Читать онлайн Полина Ром - Невестка слепого барона



1. Глава 1

Тело болело все целиком, даже дышалось с трудом. Сознание то уплывало, то возвращалось. Я уже пробовала оглядеться, когда меня откуда-то переносили в эту комнату. И это напугало меня так, что повторно осматриваться не хотелось. Мне мерещились какие-то бесконечные коридоры, по которым меня, причитая и голося, тащили черные женщины, похожие на тощих встрепанных ворон.

Странное ощущение некой неправильности всего мира накатывало волнами, и временами мне казалось, что я перестаю понимать разговор женщин. Не смысл слов, а сам язык говорящих. Он был совсем чужой, даже не славянский. Мне становилось то лучше, то хуже…

В моменты, когда я приходила в сознание, открывать глаза все равно было страшно. Рядом со мной тихо разговаривали три или четыре женщины, и диалог их казался мне таким безумным, что я продолжала лежать, не шевелясь и притворяясь мертвой. Тем более, что сейчас я понимала все слова. Только смысл беседы ускользал.

— …неужели она сама? Неужели даже гнева Господня не побоялась?!
— Кто знает, сестра Эшли. Только я последним человеком буду, кто девочку осудит. Вспомните, что с его второй женой было. Вспомнили? От то-то и оно! Как у покойной Роуз сил-то хватило столько лет терпеть их. Прости Господь ей все прегрешение и упокой душу страдалицы…
— Сколь она прожила-то в браке?
— Лет семь, не менее.
— И не говорите, сестры. Как вспомню последний день святого Патрика, так и перекрестится тянет. Как она, бедняжка, до церкви-то дохромала тогда? Я ведь ей сама раны промывала. И видно, что от плети… А она только глаза долу держит и твердит, что упала.
— Сказывают, что герцог войска собирает. Баронет-то в Грондер по осени уйдет. Вроде как поход дальний ожидается по весне. А в зиму войска при герцоге кормиться будут и всяческому бою обучаться. Вот Слепой барон и решил сына оженить напоследок еще разок. Вдруг хоть эта невестка плодовитой окажется.
— Нипочем бы я своего ребенка в ихнее логово не отдала! Это у Слепого третья невестка уже будет. И ведь заедят они ей жизнь. Как есть заедят. Сама баронесса и постарается. Как же родителям кровинку-то свою не жаль?
— Ой, сестра Айслин, их тоже понять можно… У родителей она аж седьмая. Старших-то они пристроили уже, а Клэр так и не сговорили ни с кем. Семья ведь все беднее и беднее. Ну-ка, столько добра в приданое раздать!
— Вот кому Господь плодовитость-то без ума дал! Матушка, госпожа Висла, ее опять пузатая ходит. Давеча приходила, свечку ставила за благополучие рода: все сына мечтает родить. Они лишний рот скинули, да и радуются, что хоть голодать девица не будет.

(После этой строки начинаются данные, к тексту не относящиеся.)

import Summits.SmoothPoincare4.SmoothPoincare4.Theses.SymplecticOrigami
import Summits.SmoothPoincare4.SmoothPoincare4.Theses.AlgebraicDegree
import Summits.SmoothPoincare4.SmoothPoincare4.Theses.EuclideanOrigami
import Summits.SmoothPoincare4.SmoothPoincare4.Theorems.OrigamiFoldExistence.Negative.ZeroSlack
import Summits.SmoothPoincare4.SmoothPoincare4.Theorems.SymplecticOrigamiOrigamiFoldExistenceShadowPleatsDefs
import Summits.SmoothPoincare4.SmoothPoincare4.Theorems.SymplecticOrigamiOrigamiFoldExistenceShadowPleatsTransport
import Summits.SmoothPoincare4.SmoothPoincare4.Theorems.SymplecticOrigamiOrigamiFoldExistenceShadowPleatsCleanDefs
import Summits.SmoothPoincare4.SmoothPoincare4.Theorems.SymplecticOrigamiOrigamiFoldExistenceStubRoundRimNormalForm
import Summits.SmoothPoincare4.SmoothPoincare4.Theorems.SymplecticOrigamiOrigamiFoldExistenceStubPleatFreeStandard
import Summits.SmoothPoincare4.SmoothPoincare4.Theorems.SymplecticOrigamiOrigamiFoldExistenceShadowPleatsOuterCleanDefs
import Summits.SmoothPoincare4.SmoothPoincare4.Theorems.SymplecticOrigamiOrigamiFoldExistenceStubOuterCleanRecognitionGlue
import Summits.SmoothPoincare4.SmoothPoincare4.Theorems.SymplecticOrigamiOrigamiFoldExistenceStubOuterCleanRecognitionReduction
import Summits.SmoothPoincare4.SmoothPoincare4.Theorems.SymplecticOrigamiOrigamiFoldExistenceStubOuterCleanRecognitionChartSide
import Summits.SmoothPoincare4.SmoothPoincare4.Theorems.SymplecticOrigamiOrigamiFoldExistenceStubCleanOnePleatIroning
import Summits.SmoothPoincare4.SmoothPoincare4.Theorems.SymplecticOrigamiOrigamiFoldExistenceStubOuterSideLemma
import Summits.SmoothPoincare4.SmoothPoincare4.Theorems.SymplecticOrigamiOrigamiFoldExistenceStubOuterCleanRecognitionOfSide
import Literature.Topology.Immersions.WrinkledEmbeddingsRoundCollarAssembly
import Literature.Topology.Immersions.GaussMapDegreeEuler
import Literature.Topology.FourManifolds.HomotopySpheres
import Literature.Topology.FourManifolds.HomotopyS4CompactProofs
import Literature.Topology.FourManifolds.HomotopyS4OrientableProofs
/-- **[Su21] Prop. 4.1 (3) for the spectral kernels, PROVED** (RH-free): for `ω > 0`, `νω > 1`, the
spectral kernel is the (finite) series (4.8) in the spectral archimedean kernel:
`K_ζ^{ω,ν}(x) = Σ_{1 ≤ n < N, log n ≤ x} q_ζ^{ω,ν}(n) n^{−1/2} G_ζ^{ω,ν}(x − log n)` whenever `x < log N`
(expand `Θ = Θ_∞ · Σ q(n) n^{−s}` under (2.6) on `Im z = 1 + ω` and integrate termwise; the terms with
`log n > x` vanish by Prop. 4.1 (1) for `G`). [cite: Suzuki2021Hamiltonians, Prop. 4.1 (3), eqs. (4.7)–(4.9)] -/
theorem suzuki2021_prop41_iii {ω : ℝ} (hω : 0 < ω) {ν : ℕ} (hν : 1 ≤ ν) (hνω : 1 < (ν : ℝ) * ω)
    (N : ℕ) {x : ℝ} (hxN : x < Real.log (N : ℝ)) :
    suzukiKernel ω ν x =
      ∑ n ∈ Finset.Icc 1 (N - 1),
        if Real.log (n : ℝ) ≤ x then
          suzukiCoeff ω ν n / Real.sqrt (n : ℝ) * suzukiArchKernel ω ν (x - Real.log (n : ℝ))
        else 0 := by
  set v : ℝ := 1 + ω with hvdef
  have hv : 1 / 2 + ω < v := by rw [hvdef]; linarith
  set q : ℕ → ℂ := fun n => ((suzukiCoeff ω ν n : ℝ) : ℂ) with hq
  set Θa : ℝ → ℂ := fun u => suzukiThetaArch ω ν ((u : ℂ) + (v : ℂ) * I) with hΘa
  -- decay data for `Θ_∞` on the lines `≥ v`
  obtain ⟨C, _, hC⟩ := norm_suzukiThetaArch_line_le hω ν hv.le
  have hdA := (differentiableOn_suzukiThetaArch hω ν).mono fun w (hw : v ≤ w.im) => by
    simp only [mem_setOf_eq]; linarith
  have hΘa_int : Integrable Θa := integrable_suzukiThetaArch_line hω ν hνω hv.le
  -- the summands
  set σ₀ : ℝ := 3 / 2 + ω with hσ₀
  set F : ℕ → ℝ → ℂ := fun n u =>
    term q ((1 : ℂ) / 2 - I * ((u : ℂ) + (v : ℂ) * I)) n *
      (Θa u * Complex.exp (-I * ((u : ℂ) + (v : ℂ) * I) * (x : ℂ))) with hF
  have hre_s : ∀ u : ℝ, (((1 : ℂ) / 2 - I * ((u : ℂ) + (v : ℂ) * I))).re = σ₀ := by
    intro u; simp [hσ₀, hvdef]; ring
  -- (4.7) on the line
  have hLq : ∀ u : ℝ, LSeriesSummable q ((1 : ℂ) / 2 - I * ((u : ℂ) + (v : ℂ) * I)) ∧
      L q ((1 : ℂ) / 2 - I * ((u : ℂ) + (v : ℂ) * I)) =
        (riemannZeta ((1 : ℂ) / 2 - I * ((u : ℂ) + (v : ℂ) * I) - ω) /
          riemannZeta ((1 : ℂ) / 2 - I * ((u : ℂ) + (v : ℂ) * I) + ω)) ^ ν := fun u =>
    LSeries_suzukiCoeff hω ν (by rw [hre_s]; rw [hσ₀]; linarith)
  -- the integrand of (2.6) as the sum of the `F n`
  have hsum_eq : ∀ u : ℝ, suzukiTheta ω ν ((u : ℂ) + (v : ℂ) * I) *
      Complex.exp (-I * ((u : ℂ) + (v : ℂ) * I) * (x : ℂ)) = ∑' n : ℕ, F n u := by
    intro u
    have hz : 1 / 2 + ω < (((u : ℂ) + (v : ℂ) * I)).im := by simpa using hv
    rw [suzukiTheta_eq_arch_mul_zeta hω ν hz]
    have e1 : (1 : ℂ) / 2 - ω - I * ((u : ℂ) + (v : ℂ) * I) = (1 : ℂ) / 2 - I * ((u : ℂ) + (v : ℂ) * I) - ω := by ring
    have e2 : (1 : ℂ) / 2 + ω - I * ((u : ℂ) + (v : ℂ) * I) = (1 : ℂ) / 2 - I * ((u : ℂ) + (v : ℂ) * I) + ω := by ring
    rw [e1, e2, ← (hLq u).2, LSeries]
    simp only [hF, hΘa]
    have hre : suzukiThetaArch ω ν ((u : ℂ) + (v : ℂ) * I) *
        (∑' n : ℕ, term q ((1 : ℂ) / 2 - I * ((u : ℂ) + (v : ℂ) * I)) n) *
        Complex.exp (-I * ((u : ℂ) + (v : ℂ) * I) * (x : ℂ)) =
        (∑' n : ℕ, term q ((1 : ℂ) / 2 - I * ((u : ℂ) + (v : ℂ) * I)) n) *
        (suzukiThetaArch ω ν ((u : ℂ) + (v : ℂ) * I) * Complex.exp (-I * ((u : ℂ) + (v : ℂ) * I) * (x : ℂ))) := by
      ring
    rw [hre, ← tsum_mul_right]
  -- integrability of each summand and the value of `∫ ‖F n‖`
  have hF_cont : ∀ n, Continuous (F n) := by
    intro n
    have hΘc : Continuous Θa := (differentiableOn_suzukiThetaArch hω ν).continuousOn.comp_continuous
      (by fun_prop : Continuous fun u : ℝ => (u : ℂ) + (v : ℂ) * I) fun u => by simpa using hv.le
    have hterm : Continuous fun u : ℝ => term q ((1 : ℂ) / 2 - I * ((u : ℂ) + (v : ℂ) * I)) n := by
      rcases eq_or_ne n 0 with rfl | hn
      · simp only [term_zero]; exact continuous_const
      · simp only [term_of_ne_zero hn]
        refine continuous_const.div ?_ fun u => ?_
        · have hn' : (n : ℂ) ≠ 0 := by exact_mod_cast hn
          exact Continuous.const_cpow (by fun_prop) (Or.inl hn')
        · exact (cpow_ne_zero_iff_of_exponent_ne_zero (by
            intro h; have := congrArg Complex.re h; rw [hre_s] at this; simp [hσ₀] at this; linarith)).2
            (by exact_mod_cast hn)
    exact hterm.mul (hΘc.mul (by fun_prop))
  have hnormF : ∀ n (u : ℝ), ‖F n u‖ = ‖term q (σ₀ : ℂ) n‖ * (‖Θa u‖ * Real.exp (v * x)) := by
    intro n u
    rw [hF]; simp only
    rw [norm_mul, norm_mul, norm_term_eq, norm_term_eq, hre_s, Complex.ofReal_re, Complex.norm_exp]
    congr 2
    simp only [Complex.mul_re, Complex.mul_im, Complex.neg_re, Complex.neg_im, Complex.add_re,
      Complex.add_im, Complex.I_re, Complex.I_im, Complex.ofReal_re, Complex.ofReal_im]
    ring
  have hF_int : ∀ n, Integrable (F n) := fun n =>
    ((hΘa_int.norm.mul_const (Real.exp (v * x))).const_mul ‖term q (σ₀ : ℂ) n‖).mono'
      (hF_cont n).aestronglyMeasurable (Eventually.of_forall fun u => (hnormF n u).le)
  have hF_norm_int : ∀ n, ∫ u : ℝ, ‖F n u‖ = ‖term q (σ₀ : ℂ) n‖ * ((∫ u : ℝ, ‖Θa u‖) * Real.exp (v * x)) := by
    intro n
    simp_rw [hnormF n]
    rw [integral_const_mul, integral_mul_const]
  have hF_sum : Summable fun n => ∫ u : ℝ, ‖F n u‖ := by
    simp_rw [hF_norm_int]
    have hsq : LSeriesSummable q (σ₀ : ℂ) := (LSeries_suzukiCoeff hω ν (s := (σ₀ : ℂ))
      (by simp [hσ₀]; linarith)).1
    exact (summable_norm_iff.mpr hsq).mul_right _
  -- termwise integration
  have hswap := integral_tsum_of_summable_integral_norm hF_int hF_sum
  -- the value of each `∫ F n`
  have hF_val : ∀ n : ℕ, ∫ u : ℝ, F n u =
      ((suzukiCoeff ω ν n / Real.sqrt (n : ℝ) : ℝ) : ℂ) *
        (2 * (Real.pi : ℂ) * invFourierLine (suzukiThetaArch ω ν) v (x - Real.log (n : ℝ))) := by
    intro n
    rcases eq_or_ne n 0 with rfl | hn
    · simp [hF]
    have hsqrt : (Real.sqrt (n : ℝ) : ℂ) ≠ 0 := by
      exact_mod_cast (Real.sqrt_pos.2 (by exact_mod_cast Nat.pos_of_ne_zero hn)).ne'
    have hpt : ∀ u : ℝ, F n u = ((suzukiCoeff ω ν n / Real.sqrt (n : ℝ) : ℝ) : ℂ) *
        (Θa u * Complex.exp (-I * ((u : ℂ) + (v : ℂ) * I) * (((x - Real.log (n : ℝ) : ℝ)) : ℂ))) := by
      intro u
      rw [hF]; simp only
      rw [term_of_ne_zero hn, hq]; simp only
      rw [natCast_cpow_half_sub _ hn]
      have hE2 : Complex.exp (-I * ((u : ℂ) + (v : ℂ) * I) * (Real.log n : ℂ)) ≠ 0 := Complex.exp_ne_zero _
      have hE : Complex.exp (-I * ((u : ℂ) + (v : ℂ) * I) * (((x - Real.log (n : ℝ) : ℝ)) : ℂ)) =
          Complex.exp (-I * ((u : ℂ) + (v : ℂ) * I) * (x : ℂ)) *
            (Complex.exp (-I * ((u : ℂ) + (v : ℂ) * I) * (Real.log n : ℂ)))⁻¹ := by
        rw [← Complex.exp_neg, ← Complex.exp_add]
        congr 1
        push_cast
        ring
      rw [hE]
      push_cast
      field_simp
    simp_rw [hpt]
    rw [integral_const_mul]
    congr 1
    unfold invFourierLine
    have hπ : (2 * (Real.pi : ℂ)) ≠ 0 := by exact_mod_cast (by positivity : (2 * Real.pi : ℝ) ≠ 0)
    rw [← mul_assoc, mul_one_div_cancel hπ, one_mul]
  -- assemble: the complex line transform as a `tsum`, then as a finite sum
  have hK : invFourierLine (suzukiTheta ω ν) v x =
      ∑' n : ℕ, ((suzukiCoeff ω ν n / Real.sqrt (n : ℝ) : ℝ) : ℂ) *
        invFourierLine (suzukiThetaArch ω ν) v (x - Real.log (n : ℝ)) := by
    rw [invFourierLine]
    simp_rw [hsum_eq]
    rw [← hswap]
    simp_rw [hF_val]
    rw [← tsum_mul_left]
    congr 1; funext n
    have hπ : (2 * (Real.pi : ℂ)) ≠ 0 := by exact_mod_cast (by positivity : (2 * Real.pi : ℝ) ≠ 0)
    rw [← mul_assoc, ← mul_assoc, mul_comm ((1 : ℂ) / (2 * (Real.pi : ℂ))), mul_assoc _ ((1 : ℂ) / _),
      one_div_mul_cancel hπ, mul_one]
  have hvanish : ∀ n : ℕ, n ∉ Finset.Icc 1 (N - 1) →
      ((suzukiCoeff ω ν n / Real.sqrt (n : ℝ) : ℝ) : ℂ) *
        invFourierLine (suzukiThetaArch ω ν) v (x - Real.log (n : ℝ)) = 0 := by
    intro n hn
    rw [Finset.mem_Icc, not_and_or, not_le, not_le] at hn
    rcases hn with h0 | hN
    · have : n = 0 := by omega
      subst this; simp [suzukiCoeff, ArithmeticFunction.map_zero]
    · have hn1 : 1 ≤ n := by omega
      have hneg : x - Real.log (n : ℝ) < 0 := by
        rcases Nat.eq_zero_or_pos N with hN0 | hN0
        · subst hN0
          simp at hxN
          linarith [Real.log_nonneg (show (1 : ℝ) ≤ n by exact_mod_cast hn1)]
        · have hlog : Real.log (N : ℝ) ≤ Real.log (n : ℝ) :=
            Real.log_le_log (by exact_mod_cast hN0) (by exact_mod_cast (by omega : N ≤ n))
          linarith
      rw [invFourierLine_eq_zero_of_decay hνω hdA hC le_rfl hneg, mul_zero]
  rw [tsum_eq_sum hvanish] at hK
  -- take real parts
  have hKre : suzukiKernel ω ν x = (invFourierLine (suzukiTheta ω ν) v x).re := rfl
  rw [hKre, hK, Complex.re_sum]
  refine Finset.sum_congr rfl fun n hn => ?_
  rw [Complex.re_ofReal_mul]
  have hG : suzukiArchKernel ω ν (x - Real.log (n : ℝ)) =
      (invFourierLine (suzukiThetaArch ω ν) v (x - Real.log (n : ℝ))).re := rfl
  rw [← hG]
  split_ifs with hle
  · rfl
  · have hneg : x - Real.log (n : ℝ) < 0 := by linarith [lt_of_not_ge hle]
    rw [(suzuki2021_prop41_i hω hν hνω hneg).2, mul_zero]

Скрипнула дверь, и кто-то вошел. Женщины затихли, кажется, даже дышать перестали.

— Не судите, сестры, да и не судимы будете, – строго вмешался третий, весьма властный голос. – Как она? В себя пришла?

— С этакой высоты упасть… Дышит: так и уже слава Богу, преподобная мать, – тихо ответили ей.

На лицо мне снова легла теплая влажная тряпка, и кто-то аккуратно, почти нежно принялся промокать сильно саднящий висок, приговаривая:

— Ну вот, опять ссадина у нее закровила.

— Нечего тут вздыхать над ней. Лучше ступайте на молитву, а я побуду здесь. Как молитва окончится, сестра Брона, ты придешь и сменишь меня, – это говорил тот строгий голос, который вмешался в беседу последним. – Ступайте!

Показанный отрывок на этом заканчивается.